▶ _Listed records_
/-- The coordinate is injective (a point of `S_{φ'} ⊆ 𝔸¹` is determined by its coefficient homomorphism).
[cite: VoisinHodgeII2003, §6.2.1] -/
theorem pencilCoord_injective : Function.Injective (pencilCoord n d M f₀ g) := by
  intro c c' h
  apply pointHomSpz_injective ℂ n d (pencilCompSpz n d M f₀ g)
  have h1 := pointAlgHomSpz_eq_aeval n d M f₀ g c
  have h2 := pointAlgHomSpz_eq_aeval n d M f₀ g c'
  rw [h] at h1
  have h3 : pointAlgHomSpz ℂ n d (pencilCompSpz n d M f₀ g) c = pointAlgHomSpz ℂ n d (pencilCompSpz n d M f₀ g) c' :=
    h1.trans h2.symm
  ext1
  refine RingHom.ext fun q => ?_
  have := congrArg (fun χ : MvPolynomial (Fin 1) ℂ →ₐ[ℂ] ℂ => χ q) h3
  simpa only [pointAlgHomSpz_apply] using this

/-- **A point of `S_M(ℂ)` whose form has `M`-coefficients `f₀ + u g` is the image of a point of the pencil base
with coordinate `u`.** [cite: VoisinHodgeII2003, §6.2.1] -/
theorem exists_pencilCoord_eq_of_coeff (t : ComplexPoints (baseM ℂ n d M)) (u : ℂ)
    (ht : ∀ m : M, coeff m.1.1 (pointFormM ℂ n d M t) = f₀ m + u * g m) :
    ∃ c : ComplexPoints (pencilBase n d M f₀ g), pencilCoord n d M f₀ g c = u ∧ AlgPoints.map (pencilMap n d M f₀ g) c = t := by
  have hψ : (MvPolynomial.aeval fun _ : Fin 1 => u).comp (pencilCompSpz n d M f₀ g) = coeffHom ℂ n d (pointFormM ℂ n d M t) := by
    refine MvPolynomial.algHom_ext fun m => ?_
    rw [AlgHom.comp_apply, AlgHom.comp_apply, MvPolynomial.aeval_X]
    by_cases hm : m ∈ M
    · rw [killHom_X_of_mem ℂ n d M hm, pencilSpz_X, map_add, map_mul, MvPolynomial.algHom_C, MvPolynomial.algHom_C,
        MvPolynomial.aeval_X, Algebra.algebraMap_self_apply, Algebra.algebraMap_self_apply, ht ⟨m, hm⟩]
      ring
    · rw [killHom_X_of_not_mem ℂ n d M hm, map_zero, map_zero, isSupportedOn_pointFormM ℂ n d M t m hm]
  let c : ComplexPoints (pencilBase n d M f₀ g) :=
    pointOfFormSpz ℂ n d (pencilCompSpz n d M f₀ g) (isHomogeneous_pointForm ℂ n d _) (isNonsingularForm_pointForm ℂ n d _) hψ
  have hc : pointHomSpz ℂ n d (pencilCompSpz n d M f₀ g) c = CommRingCat.ofHom (MvPolynomial.aeval fun _ : Fin 1 => u).toRingHom :=
    pointHomSpz_pointOfFormSpz ℂ n d _ _ _ hψ
  have hcoord : pencilCoord n d M f₀ g c = u := by
    rw [pencilCoord, pointAlgHomSpz_apply, hc, CommRingCat.hom_ofHom]
    change (MvPolynomial.aeval fun _ : Fin 1 => u) (X 0 : MvPolynomial (Fin 1) ℂ) = u
    rw [MvPolynomial.aeval_X]
  refine ⟨c, hcoord, ?_⟩
  -- both points of `S_M` have the same image in `U` (same coefficient homomorphism)
  apply map_toBase_injective ℂ n d M
  apply pointHom_injective ℂ n d
  ext1
  refine MvPolynomial.ringHom_ext (fun r => ?_) fun m => ?_
  · have h1 := congrArg (fun χ : ℂ →+* ℂ => χ r)
      (pointHom_comp_algebraMap ℂ n d (AlgPoints.map (toBase ℂ n d M) (AlgPoints.map (pencilMap n d M f₀ g) c)))
    have h2 := congrArg (fun χ : ℂ →+* ℂ => χ r) (pointHom_comp_algebraMap ℂ n d (AlgPoints.map (toBase ℂ n d M) t))
    simp only [RingHom.comp_apply] at h1 h2
    rw [MvPolynomial.algebraMap_eq] at h1 h2
    exact h1.trans h2.symm
  · rw [← coeff_pointForm, ← coeff_pointForm]
    change coeff m.1 (pointFormM ℂ n d M (AlgPoints.map (pencilMap n d M f₀ g) c)) = coeff m.1 (pointFormM ℂ n d M t)
    by_cases hm : m ∈ M
    · rw [coeff_pointFormM_map_pencilMap_of_mem n d M f₀ g c hm, hcoord, ht ⟨m, hm⟩]
    · rw [isSupportedOn_pointFormM ℂ n d M _ m hm, isSupportedOn_pointFormM ℂ n d M t m hm]

end Coordinate

/-! ### §3 The coordinate is a topological embedding -/

section Chart

variable (n d : ℕ) (M : Set (DegIndex n d)) (f₀ g : M → ℂ)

▶ _Instructions to follow_
Could you transcribe the entries exactly, from the first line through the line containing "apply pointHomSpz_injective ℂ", and give nothing more?

▶ _Solution for this task_
/-- The coordinate is injective (a point of `S_{φ'} ⊆ 𝔸¹` is determined by its coefficient homomorphism).
[cite: VoisinHodgeII2003, §6.2.1] -/
theorem pencilCoord_injective : Function.Injective (pencilCoord n d M f₀ g) := by
  intro c c' h
  apply pointHomSpz_injective ℂ n d (pencilCompSpz n d M f₀ g)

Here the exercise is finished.